0. Load the data set

You can download the data from this link (in .h5ad format). This data set comes from an Ewing-sarcoma cell line named CHLA9 and purchased from the Children Oncology’s Group (COG) for a study led by Millet et al. [1].

[2]:
adata = sc.read_h5ad('data/CHLA9.h5ad')
[3]:
adata
[3]:
AnnData object with n_obs × n_vars = 5061 × 60662
    obs: 'TotalUMIs'
    var: 'Accession', 'AccessionVersion', 'Aliases', 'CcdsID', 'Chromosome', 'ChromosomeEnd', 'ChromosomeStart', 'CosmicID', 'DnaBindingDomain', 'FullName', 'GeneType', 'HgncID', 'IsTF', 'Location', 'LocationSortable', 'LocusGroup', 'LocusType', 'MgdID', 'MirBaseID', 'OmimID', 'PubmedID', 'RefseqID', 'RgdID', 'UcscID', 'UniprotID', 'VegaID'
    layers: 'matrix', 'spliced', 'unspliced'

1. Basic pre-processing for single-cell data

Here we apply basic pre-processing operations. We follow a tutorial of scanpy that can be found here (this tutorial itself is based on another tutorial Analyzing single-cell RNA-seq data containing read counts - Lun *et al* 2018).

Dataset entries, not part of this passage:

open Matrix
open Literature.MathematicalPhysics.QuantumFieldTheory.Balaban1983to89
open Literature.MathematicalPhysics.QuantumFieldTheory.Balaban1983to89.Beta
open Literature.MathematicalPhysics.QuantumFieldTheory.Balaban1983to89.Beta.Composition (kkt)
open Literature.MathematicalPhysics.QuantumFieldTheory.Balaban1983to89.Beta.CompositionSingular (effForm flucCov minOp minOpL)
open B5Prop11Plancherel (fine)
open B6Lemma24Torus (pbox mem_pbox)
open AffineAveraging (Site box toSite)
open OneStepResolventKernel (Fib)
open Summit.QuantumFields.BalabanUV.Beta.BorderedHessian (bhKStepAt)
open Summit.QuantumFields.BalabanUV.Beta.AxialDressingRooted (IsCombBondAt)
open Summit.QuantumFields.BalabanUV.Beta.D1BFx.LogDetSecondVariation (secondVar)
open Summit.QuantumFields.BalabanUV.Beta.FP.KernelPeriodisationFib (Idx perF perF_apply perZ perZ_apply trF perF_transpose)
open Summit.QuantumFields.BalabanUV.Beta.FP.TorusCombRows (Res)
open Summit.QuantumFields.BalabanUV.Beta.FP.CompositeWardLetters (compWard_b0 compWard_b1 compWard_b2)
open Summit.QuantumFields.BalabanUV.Beta.FP.NestedStepLawTransported (secondVar_nestedFP_eq_zero)
open Summit.QuantumFields.BalabanUV.Beta.FP.NestedStepLawTransportedExpGraded (secondVar_oneShot_nestedStepLaw_expTransported_graded_of_uni)
open Summit.QuantumFields.BalabanUV.Beta.FP.TorusCompositeObjects (towerTorus towerTorus_apply compRows nestedSlice NParam Qstep combF bigP towerGen
  towerGen_succ bigRoot bigRatio bigRatio_pos bigRatio_eq_pow pboxCongr pboxCongr_coe)
open Summit.QuantumFields.BalabanUV.Beta.FP.TorusCompositeUnimodular (det_bigP_mul_towerGen_ne_zero)
open Summit.QuantumFields.BalabanUV.Beta.FP.TorusCompositeFP (evalN torus_uP_exp_tower)
open Summit.QuantumFields.BalabanUV.Beta.FP.TorusCompositeIntertwining (towerC₁ torus_j1_tower torus_j2_tower)
open Summit.QuantumFields.BalabanUV.Beta.FP.TorusGeneratorIntertwining (torus_uC_exp)
open Summit.QuantumFields.BalabanUV.Beta.FP.TorusGaugeCovariance (tgrad)
open Summit.QuantumFields.BalabanUV.Beta.FP.NestedStepLawTorusComposite (H₀_transpose_of_dvd dvd_towerTorus_succ)
open Summit.QuantumFields.BalabanUV.Beta.GAN24.FineReadoutCauchyFrame (toSite_mem_range)
open AffineAveraging (unitVec)
open Summit.QuantumFields.BalabanUV.Beta.FP.TorusEffFormComposite (torus_composite_inv_and_eff)
open Summit.QuantumFields.BalabanUV.Beta.FP.RelInvPeriodisedCoarse (det_kkt_smul_form_ne_zero_iff)
open Summit.QuantumFields.BalabanUV.Beta.FP.RelInvPeriodisedCombRows (torus_isUnit_det_kkt_combRows)
open Summit.QuantumFields.BalabanUV.Beta.FP.RelInvPeriodisedEffFormCoarse (wVH_pos)
open Summit.QuantumFields.BalabanUV.Beta.FP.NestedStepLawTorusInstance (dvd_fine)
open Summit.QuantumFields.BalabanUV.Beta.FP.TorusCompositeSlice (det_nestedSlice_mul_towerGen_ne_zero torus_t1_tower_of_c1 torus_t2_tower_of_c2
  det_combF_mul_smul_tgrad_res_ne_zero prod_stepScale_mul_card_ne_zero)
open Summit.QuantumFields.BalabanUV.Beta.FP.NestedFPSplit (secondVar_nestedFP_eq_zero_of_blocks)
open Summit.QuantumFields.BalabanUV.Beta.FP.TorusCompositeCovariance (compRows_mul_towerGen_succ Qtop_mul_smul_tgrad_res)
open Summit.QuantumFields.BalabanUV.Beta.FP.PeriodisedWardOrderZero (sum_perZ_bhKStepAt_ff_mul_tgrad sum_perZ_bhKStepAt_ff_mul_grad_periodic abs_tdelta_le)
open Summit.QuantumFields.BalabanUV.Beta.FP.TorusGaugeCovariance (tdelta)
open Summit.QuantumFields.BalabanUV.Beta.FP.TorusGaugeCovarianceCoarse (tgradBlock tgradBlock_inl tdelta_quo_congr)
open Summit.QuantumFields.BalabanUV.Beta.BorderedHessian (stepScale)
open Literature.MathematicalPhysics.QuantumFieldTheory.LatticeForm (quo)
open Literature.MathematicalPhysics.QuantumFieldTheory.Balaban1983to89.B4TorusKernel.MultiPeriod (translate_apply)
open Summit.QuantumFields.BalabanUV.Beta.FP.TorusCompositeSliceOneShot (torus_hTW_oneShot_tower torus_uLow_oneShot_tower)
open Literature.MathematicalPhysics.QuantumFieldTheory.Balaban1983to89.Beta.GaugeFixingPropagators (isUnit_det_kkt_sliceChange₃ blocks_sliceChange₃)
open Literature.Probability.LatticeModels (Torus.proj)
open BalabanStepJetsSucc (wVH)
open Finset
open Summit.QuantumFields.BalabanUV.Beta.FP.NestedStepLawTorusCompositeOneShot (torus_a0_tower)
open Summit.QuantumFields.BalabanUV.Beta.FP.TorusCompositeObjectsG (StepRows compRowsG nestedSliceG)
open Summit.QuantumFields.BalabanUV.Beta.FP.TorusEffFormCompositeGB (torus_composite_inv_and_eff_G)
open ExpKernelCalculus (MKer)

variable {d : ℕ}

section CompositeOneShotTopG

variable (M' : Fin (d + 1) → ℕ) [∀ μ, NeZero (M' μ)] (Lc : ℕ) [NeZero Lc] (lev : ℕ → ℕ) (rs : ℕ → (Fin (d + 1) → ℕ)) (n : ℕ)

Note: The following pre-processing is one of the simplest for single-cell data. Many more complex methods have been proposed and the choice of an efficient pre-processing protocol for removing technical biases has not reached any consensus yet. Here we just want to keep things simple.

[4]:
sc.pp.filter_cells(adata, min_genes=200)
sc.pp.filter_genes(adata, min_cells=3)

We want to remove low quality cells in order to limit the influence of technical effects. To do so, we use several basic metrics: - total number of counts across all genes - a too low total counts may indicate that RNA has not been efficiently captured. - number of genes expressed in the counts matrix - a too low number of expressed genes may indicate that the diverse transcript population has not been successfully captured. - percentage of counts in mitochondrial genes - a high percentage may be indicative of poor-quality cells, possibly because of loss of cytoplasmic RNA from perforated cells.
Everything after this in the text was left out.